- [EXERCISE PROMPT]
Count the lines below that contain the word "hDsa" and give only the number.

————

import Summits.KontsevichZagierPeriods.KontsevichZagierPeriods.Theses.FurushoPentagon
import Summits.KontsevichZagierPeriods.KontsevichZagierPeriods.Theorems.FurushoPentagonReducedPeriodRingDefs
import Literature.NumberTheory.Transcendental.KZCubicalCalculus
import Literature.NumberTheory.Transcendental.KZLogCalculusProofs
import Summits.KontsevichZagierPeriods.KontsevichZagierPeriods.Theorems.FurushoPentagonSectorToKernelStokesSpanCalibration
import Literature.NumberTheory.Transcendental.KZSemiCanonicalReductionProofs
import Literature.NumberTheory.Transcendental.KZTameMoveFamily
import Literature.NumberTheory.Transcendental.SemialgebraicMapsProofs
import Literature.NumberTheory.Transcendental.KZMellinFibres

/-!
# `SectorToKernel`, line `effective-cube-surjection`, dimension-one rung: one piece is a tame cube class

Stub R4 `stub_pieceToTameCube` of the dimension-one rung of the resolution stub S1 of the crux
`FurushoPentagon.SectorToKernel` (stmt-KontsevichZagierPeriods-10813).

Let `u = [(0,1), f]` be an integral representation on the open unit interval of `ℝ¹`, `0 < e`, and
`H` a function analytic on a neighbourhood of `[0, 1]` with `H t = f(tᵉ) · e tᵉ⁻¹` on `(0, 1)`.
Then `[u]` is KZ-equivalent to the tame cube class `[[0,1], H]`:

* the power substitution `s = tᵉ` is Kontsevich–Zagier's rule (2) along the Kummer covering
  `x₀ ↦ x₀ᵉ` of `(0,1)` (`KZ.of_sub_of_mem_relations_of_boxDilation`, an instance of
  `KZ.changeOfVariablesRel`), giving `[(0,1), H ∘ x₀] − [(0,1), f] ∈ relations`;
* `[(0,1), H ∘ x₀] − [[0,1], H ∘ x₀] ∈ relations`, the two endpoints being Lebesgue-null
  (`KZ.of_sub_of_mem_relations_of_null`);
* `H ∘ x₀` is analytic near the closed cube and `ℚ`-semialgebraic on it — on the open piece it is the
  pull-back of `f` along a polynomial map times a polynomial, and semialgebraicity passes to the
  closure of the piece by continuity (`stokesCal_isSemialgebraicFunOn_of_subset_closure`) — so
  `[[0,1], H ∘ x₀] = [IntegralRep.tameCube (H ∘ x₀)]` is a tame cube class (`cubicalGens`).

References: M. Kontsevich, D. Zagier, *Periods* (2001), §1.2, rules (1), (2);
J. Bochnak, M. Coste, M.-F. Roy, *Real Algebraic Geometry* (1998), Prop. 2.2.6.
-/

noncomputable section

namespace Summit.KontsevichZagierPeriods.FurushoPentagon.SectorToKernel

open Set MeasureTheory
open Literature.NumberTheory.Transcendental
open Literature.NumberTheory.Transcendental.KZ hiding cubicalSpan
open Summit.KontsevichZagierPeriods.KontsevichZagierPeriods.Theses.FurushoPentagon
open Summit.KontsevichZagierPeriods.FurushoPentagon.ReducedPeriodRing (unitCube cubicalGens cubicalSpan)

/-! ### The power map `x ↦ x₀ᵉ` on `ℝ¹` -/

/-- On `ℝ¹` the box dilation of order `e` of the (only) coordinate is the power map `x ↦ (x₀ᵉ)`.
[folklore] -/
theorem piece_boxDilation_eq {e : ℕ} (he : 0 < e) (x : Fin 1 → ℝ) :
    boxDilation (0 : Fin 1) (e - 1) x = fun _ => x 0 ^ e := by
  funext i
  rw [Subsingleton.elim i 0, boxDilation_apply_self, Nat.sub_add_cancel he]

/-- The power map `x ↦ x₀ᵉ` (`0 < e`) carries the open unit interval of `ℝ¹` onto itself (the inverse
being `y ↦ y₀^{1/e}`). [folklore] -/
theorem piece_image_boxDilation {e : ℕ} (he : 0 < e) :
    boxDilation (0 : Fin 1) (e - 1) '' {x : Fin 1 → ℝ | x 0 ∈ Set.Ioo (0:ℝ) 1} =
      {x : Fin 1 → ℝ | x 0 ∈ Set.Ioo (0:ℝ) 1} := by
  have he' : e ≠ 0 := Nat.pos_iff_ne_zero.1 he
  ext y
  constructor
  · rintro ⟨x, hx, rfl⟩
    show boxDilation (0 : Fin 1) (e - 1) x 0 ∈ Set.Ioo (0:ℝ) 1
    rw [piece_boxDilation_eq he]
    exact ⟨pow_pos hx.1 e, pow_lt_one₀ hx.1.le hx.2 he'⟩
  · intro hy
    refine ⟨fun _ => y 0 ^ ((e : ℝ)⁻¹), ?_, ?_⟩
    · exact ⟨Real.rpow_pos_of_pos hy.1 _, Real.rpow_lt_one hy.1.le hy.2 (by positivity)⟩
    · rw [piece_boxDilation_eq he]
      funext i
      rw [Subsingleton.elim i 0]
      exact Real.rpow_inv_natCast_pow hy.1.le he'

/-! ### The open piece inside the closed cube -/

/-- The open unit interval of `ℝ¹` lies in the closed unit cube. [folklore] -/
theorem piece_subset_cube : {x : Fin 1 → ℝ | x 0 ∈ Set.Ioo (0:ℝ) 1} ⊆ KZ.cube 1 := fun x hx =>
  KZ.mem_cube.2 fun i => by
    rw [Subsingleton.elim i 0]
    exact ⟨hx.1.le, hx.2.le⟩

/-- The closed unit cube of `ℝ¹` lies in the closure of the open unit interval. [folklore] -/
theorem piece_cube_subset_closure :
    KZ.cube 1 ⊆ closure {x : Fin 1 → ℝ | x 0 ∈ Set.Ioo (0:ℝ) 1} := by
  have hpi : {x : Fin 1 → ℝ | x 0 ∈ Set.Ioo (0:ℝ) 1} = Set.pi univ (fun _ : Fin 1 => Ioo (0:ℝ) 1) := by
    ext x
    simp only [mem_setOf_eq, mem_univ_pi, Fin.forall_fin_one]
  rw [hpi, closure_pi_set, KZ.cube_eq_pi]
  intro x hx
  rw [mem_univ_pi] at hx ⊢
  intro i
  rw [closure_Ioo (zero_ne_one : (0:ℝ) ≠ 1)]
  exact hx i

/-- The closed unit cube of `ℝ¹` exceeds the open unit interval by a null set (the two endpoints).
[folklore] -/
theorem piece_volume_cube_diff :
    volume (KZ.cube 1 \ {x : Fin 1 → ℝ | x 0 ∈ Set.Ioo (0:ℝ) 1}) = 0 := by
  refine measure_mono_null (fun z hz => ?_)
    (((Set.finite_singleton (fun _ : Fin 1 => (1:ℝ))).insert (fun _ => (0:ℝ))).measure_zero volume)
  have h0 : 0 ≤ z 0 ∧ z 0 ≤ 1 := KZ.mem_cube.1 hz.1 0
  have h1 : ¬ (0 < z 0 ∧ z 0 < 1) := hz.2
  simp only [mem_insert_iff, mem_singleton_iff]
  rcases h0.1.eq_or_lt with h | h
  · exact Or.inl (funext fun i => by rw [Subsingleton.elim i 0]; exact h.symm)
  · exact Or.inr (funext fun i => by
      rw [Subsingleton.elim i 0]
      exact h0.2.eq_or_lt.resolve_right fun h' => h1 ⟨h, h'⟩)

/-! ### The extension `H ∘ x₀`: analytic near the cube, semialgebraic on the open piece -/

/-- A function analytic on a neighbourhood of `[0, 1]`, read on `ℝ¹` through the coordinate `x₀`, is
analytic on a neighbourhood of the closed unit cube. [folklore] -/
theorem piece_analyticOnNhd {H : ℝ → ℝ} (hH : AnalyticOnNhd ℝ H (Set.Icc (0:ℝ) 1)) :
    AnalyticOnNhd ℝ (fun x : Fin 1 → ℝ => H (x 0)) (KZ.cube 1) := by
  intro x hx
  have h0 : 0 ≤ x 0 ∧ x 0 ≤ 1 := KZ.mem_cube.1 hx 0
  have hp : AnalyticAt ℝ (fun y : Fin 1 → ℝ => y 0) x :=
    (ContinuousLinearMap.proj (R := ℝ) (φ := fun _ : Fin 1 => ℝ) 0).analyticAt x
  exact AnalyticAt.comp (g := H) (f := fun y : Fin 1 → ℝ => y 0) (hH (x 0) ⟨h0.1, h0.2⟩) hp

/-- On the open piece `(0,1) ⊆ ℝ¹`, the substituted integrand `x ↦ f(x₀ᵉ) · e x₀ᵉ⁻¹` of a
representation `u = [(0,1), f]` is `ℚ`-semialgebraic — the pull-back of `f` along the polynomial map
`x ↦ x₀ᵉ` (`IsSemialgebraicFunOn.comp_aeval`) times a polynomial (`IsSemialgebraicFunOn.mul_holds`) —
hence so is every function `H ∘ x₀` agreeing with it there. [Bochnak–Coste–Roy 1998, Prop. 2.2.6] -/
theorem piece_isSemialgebraicFunOn_Ioo (u : IntegralRep 1) {e : ℕ} {H : ℝ → ℝ} (he : 0 < e)
    (hu : u.domain = {x : Fin 1 → ℝ | x 0 ∈ Set.Ioo (0:ℝ) 1})
    (hH : ∀ t ∈ Set.Ioo (0:ℝ) 1, H t = u.integrand (fun _ => t ^ e) * ((e : ℝ) * t ^ (e - 1))) :
    IsSemialgebraicFunOn ℚ {x : Fin 1 → ℝ | x 0 ∈ Set.Ioo (0:ℝ) 1} (fun x => H (x 0)) := by
  have hDsa : Literature.ModelTheory.ExponentialFields.IsSemialgebraic ℚ
      {x : Fin 1 → ℝ | x 0 ∈ Set.Ioo (0:ℝ) 1} := hu ▸ u.isSemialgebraic_domain
  -- pull-back of the integrand along `x ↦ x₀ ^ e`
  have h1 : IsSemialgebraicFunOn ℚ {x : Fin 1 → ℝ | x 0 ∈ Set.Ioo (0:ℝ) 1}
      (fun x => u.integrand (boxDilation (0 : Fin 1) (e - 1) x)) := by
    have h := u.isSemialgebraicFunOn_integrand.comp_aeval (dilateSubst (0 : Fin 1) (e - 1))
    refine (h.mono (fun x hx => ?_) hDsa).congr (fun x _ => ?_)
    · show (fun j => MvPolynomial.aeval x (dilateSubst (0 : Fin 1) (e - 1) j)) ∈ u.domain
      rw [aeval_dilateSubst_eq, hu, ← piece_image_boxDilation he]
      exact mem_image_of_mem _ hx
    · show u.integrand (fun j => MvPolynomial.aeval x (dilateSubst (0 : Fin 1) (e - 1) j)) =
        u.integrand (boxDilation (0 : Fin 1) (e - 1) x)
      rw [aeval_dilateSubst_eq]
  -- the Jacobian factor `e x₀ ^ (e - 1)`
  have h2 : IsSemialgebraicFunOn ℚ {x : Fin 1 → ℝ | x 0 ∈ Set.Ioo (0:ℝ) 1}
      (fun x => (e : ℝ) * x 0 ^ (e - 1)) := by
    refine (isSemialgebraicFunOn_aeval hDsa
      (MvPolynomial.C (e : ℚ) * MvPolynomial.X 0 ^ (e - 1) : MvPolynomial (Fin 1) ℚ)).congr
      (fun x _ => ?_)
    simp only [map_mul, map_pow, MvPolynomial.aeval_C, MvPolynomial.aeval_X, eq_ratCast,
      Rat.cast_natCast]
  refine (IsSemialgebraicFunOn.mul_holds h1 h2).congr (fun x hx => ?_)
  show u.integrand (boxDilation (0 : Fin 1) (e - 1) x) * ((e : ℝ) * x 0 ^ (e - 1)) = H (x 0)
  rw [hH (x 0) hx, piece_boxDilation_eq he]

/-! ### The stub -/

/-- **R4 (one normalised piece is a tame cube class).** A representation on the open unit interval whose
integrand becomes, after the power substitution `s = tᵉ` (a rule-(2) move with Jacobian `e tᵉ⁻¹`), the
restriction of a function analytic on a neighbourhood of `[0, 1]`, is KZ-equivalent to a tame cube class
(null modification at the two endpoints; semialgebraicity of the extension by closure of the graph).
[Kontsevich–Zagier 2001, §1.2 rules (1), (2)] -/
theorem stub_pieceToTameCube :
    ∀ (u : IntegralRep 1) (e : ℕ) (H : ℝ → ℝ), 0 < e → u.domain = {x : Fin 1 → ℝ | x 0 ∈ Set.Ioo (0:ℝ) 1} → AnalyticOnNhd ℝ H (Set.Icc (0:ℝ) 1) → (∀ t ∈ Set.Ioo (0:ℝ) 1, H t = u.integrand (fun _ => t ^ e) * ((e : ℝ) * t ^ (e - 1))) → ∃ c : FormalRep, c ∈ cubicalSpan ∧ of u - c ∈ relations := by
  intro u e H he hu hHa hH
  have hDsa : Literature.ModelTheory.ExponentialFields.IsSemialgebraic ℚ
      {x : Fin 1 → ℝ | x 0 ∈ Set.Ioo (0:ℝ) 1} := hu ▸ u.isSemialgebraic_domain
  -- `h = H ∘ x₀` is analytic near the cube and `ℚ`-semialgebraic on it
  have hha : AnalyticOnNhd ℝ (fun x : Fin 1 → ℝ => H (x 0)) (KZ.cube 1) := piece_analyticOnNhd hHa
  have hsaD : IsSemialgebraicFunOn ℚ {x : Fin 1 → ℝ | x 0 ∈ Set.Ioo (0:ℝ) 1} (fun x => H (x 0)) :=
    piece_isSemialgebraicFunOn_Ioo u he hu hH
  have hsa : IsSemialgebraicFunOn ℚ (KZ.cube 1) (fun x : Fin 1 → ℝ => H (x 0)) :=
    stokesCal_isSemialgebraicFunOn_of_subset_closure hsaD piece_subset_cube
      piece_cube_subset_closure KZ.isCompact_cube hha.continuousOn
  -- the tame cube class `[[0,1], h]`
  refine ⟨of (IntegralRep.tameCube _ hha hsa),
    AddSubgroup.subset_closure ⟨1, IntegralRep.tameCube _ hha hsa, rfl, hha, rfl⟩, ?_⟩
  -- the substituted representation `v = [(0,1), h]`
  obtain ⟨v, hvd, hvi⟩ : ∃ v : IntegralRep 1,
      v.domain = {x : Fin 1 → ℝ | x 0 ∈ Set.Ioo (0:ℝ) 1} ∧ v.integrand = fun x => H (x 0) :=
    ⟨⟨_, _, hDsa, hsaD, (hha.continuousOn.integrableOn_compact KZ.isCompact_cube).mono_set
      piece_subset_cube⟩, rfl, rfl⟩
  -- `[v] ∼ [[0,1], h]`: the endpoints are null
  have h1 : of v - of (IntegralRep.tameCube _ hha hsa) ∈ relations := by
    refine of_sub_of_mem_relations_of_null v _ ?_ ?_ ?_
    · rw [hvd, IntegralRep.tameCube_domain, Set.sdiff_eq_empty.mpr piece_subset_cube, measure_empty]
    · rw [hvd, IntegralRep.tameCube_domain]
      exact piece_volume_cube_diff
    · rw [hvi, IntegralRep.tameCube_integrand]
      exact fun _ _ => rfl
  -- `[v] ∼ [u]`: rule (2) along `x₀ ↦ x₀ᵉ`
  have h2 : of v - of u ∈ relations := by
    refine of_sub_of_mem_relations_of_boxDilation (0 : Fin 1) (e - 1)
      (fun x hx => ?_) ?_ (fun x hx => ?_)
    · rw [hvd] at hx
      exact hx.1
    · rw [hvd, hu, piece_image_boxDilation he]
    · rw [hvd] at hx
      rw [hvi]
      show H (x 0) = _
      rw [hH (x 0) hx, piece_boxDilation_eq he, Nat.sub_add_cancel he]
  have : of u - of (IntegralRep.tameCube _ hha hsa) =
      (of v - of (IntegralRep.tameCube _ hha hsa)) - (of v - of u) := by abel
  rw [this]
  exact relations.sub_mem h1 h2

end Summit.KontsevichZagierPeriods.FurushoPentagon.SectorToKernel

————

- [FINISHED TASK]
5